#### ABOUT THIS EXERCISE:
The required output is every entry, printed exactly as written.

Stored data
+===+
/-- `D ∘ Φ = s(x)²(1 − v²)²/(1 + v²)²`. -/
theorem chart_D (x v : ℝ) (hx : x ^ 2 ≤ 7 / 4) :
    7 - 4 * x ^ 2 - 4 * (chS x * (v / (1 + v ^ 2))) ^ 2 =
      (7 - 4 * x ^ 2) * (1 - v ^ 2) ^ 2 / (1 + v ^ 2) ^ 2 := by
  rw [chart_ysq x v hx]
  have h : (1 + v ^ 2) ≠ 0 := by positivity
  field_simp
  ring

/-- `√D ∘ Φ = s(x)(1 − v²)/(1 + v²)` for `v² ≤ 1`. -/
theorem chart_sqrtD (x v : ℝ) (hx : x ^ 2 ≤ 7 / 4) (hv : v ^ 2 ≤ 1) :
    √(7 - 4 * x ^ 2 - 4 * (chS x * (v / (1 + v ^ 2))) ^ 2) =
      chS x * ((1 - v ^ 2) / (1 + v ^ 2)) := by
  rw [chart_D x v hx]
  have h : (7 - 4 * x ^ 2) * (1 - v ^ 2) ^ 2 / (1 + v ^ 2) ^ 2 =
      (chS x * ((1 - v ^ 2) / (1 + v ^ 2))) ^ 2 := by
    rw [mul_pow, div_pow, chS_sq hx, mul_div_assoc]
  rw [h]
  exact Real.sqrt_sq (mul_nonneg (chS_nonneg x) (div_nonneg (by linarith) (by positivity)))

/-- `x² + y² − 3/4` along the chart. -/
theorem chart_C1 (x v : ℝ) (hx : x ^ 2 ≤ 7 / 4) :
    x ^ 2 + (chS x * (v / (1 + v ^ 2))) ^ 2 - 3 / 4 =
      ((1 - v ^ 2) ^ 2 * x ^ 2 - (3 * (1 + v ^ 2) ^ 2 - 28 * v ^ 2) / 4) / (1 + v ^ 2) ^ 2 := by
  rw [chart_ysq x v hx]
  have h : (1 + v ^ 2) ≠ 0 := by positivity
  field_simp
  ring

/-- `α(v) = (7v² − (1 + v²)²)/(4v²)`: the face `y = 1` is the curve `x² = α(v)`. -/
def chα (v : ℝ) : ℝ := (7 * v ^ 2 - (1 + v ^ 2) ^ 2) / (4 * v ^ 2)

/-- `β(v) = (3(1 + v²)² − 28v²)/(4(1 − v²)²)`: the circle `x² + y² = 3/4` is the curve
`x² = β(v)`. -/
def chβ (v : ℝ) : ℝ := (3 * (1 + v ^ 2) ^ 2 - 28 * v ^ 2) / (4 * (1 - v ^ 2) ^ 2)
+===+
#### RESPONSE BELOW:
/-- `D ∘ Φ = s(x)²(1 − v²)²/(1 + v²)²`. -/
theorem chart_D (x v : ℝ) (hx : x ^ 2 ≤ 7 / 4) :
    7 - 4 * x ^ 2 - 4 * (chS x * (v / (1 + v ^ 2))) ^ 2 =
      (7 - 4 * x ^ 2) * (1 - v ^ 2) ^ 2 / (1 + v ^ 2) ^ 2 := by
  rw [chart_ysq x v hx]
  have h : (1 + v ^ 2) ≠ 0 := by positivity
  field_simp
  ring

/-- `√D ∘ Φ = s(x)(1 − v²)/(1 + v²)` for `v² ≤ 1`. -/
theorem chart_sqrtD (x v : ℝ) (hx : x ^ 2 ≤ 7 / 4) (hv : v ^ 2 ≤ 1) :
    √(7 - 4 * x ^ 2 - 4 * (chS x * (v / (1 + v ^ 2))) ^ 2) =
      chS x * ((1 - v ^ 2) / (1 + v ^ 2)) := by
  rw [chart_D x v hx]
  have h : (7 - 4 * x ^ 2) * (1 - v ^ 2) ^ 2 / (1 + v ^ 2) ^ 2 =
      (chS x * ((1 - v ^ 2) / (1 + v ^ 2))) ^ 2 := by
    rw [mul_pow, div_pow, chS_sq hx, mul_div_assoc]
  rw [h]
  exact Real.sqrt_sq (mul_nonneg (chS_nonneg x) (div_nonneg (by linarith) (by positivity)))

/-- `x² + y² − 3/4` along the chart. -/
theorem chart_C1 (x v : ℝ) (hx : x ^ 2 ≤ 7 / 4) :
    x ^ 2 + (chS x * (v / (1 + v ^ 2))) ^ 2 - 3 / 4 =
      ((1 - v ^ 2) ^ 2 * x ^ 2 - (3 * (1 + v ^ 2) ^ 2 - 28 * v ^ 2) / 4) / (1 + v ^ 2) ^ 2 := by
  rw [chart_ysq x v hx]
  have h : (1 + v ^ 2) ≠ 0 := by positivity
  field_simp
  ring

/-- `α(v) = (7v² − (1 + v²)²)/(4v²)`: the face `y = 1` is the curve `x² = α(v)`. -/
def chα (v : ℝ) : ℝ := (7 * v ^ 2 - (1 + v ^ 2) ^ 2) / (4 * v ^ 2)

/-- `β(v) = (3(1 + v²)² − 28v²)/(4(1 − v²)²)`: the circle `x² + y² = 3/4` is the curve
`x² = β(v)`. -/
def chβ (v : ℝ) : ℝ := (3 * (1 + v ^ 2) ^ 2 - 28 * v ^ 2) / (4 * (1 - v ^ 2) ^ 2)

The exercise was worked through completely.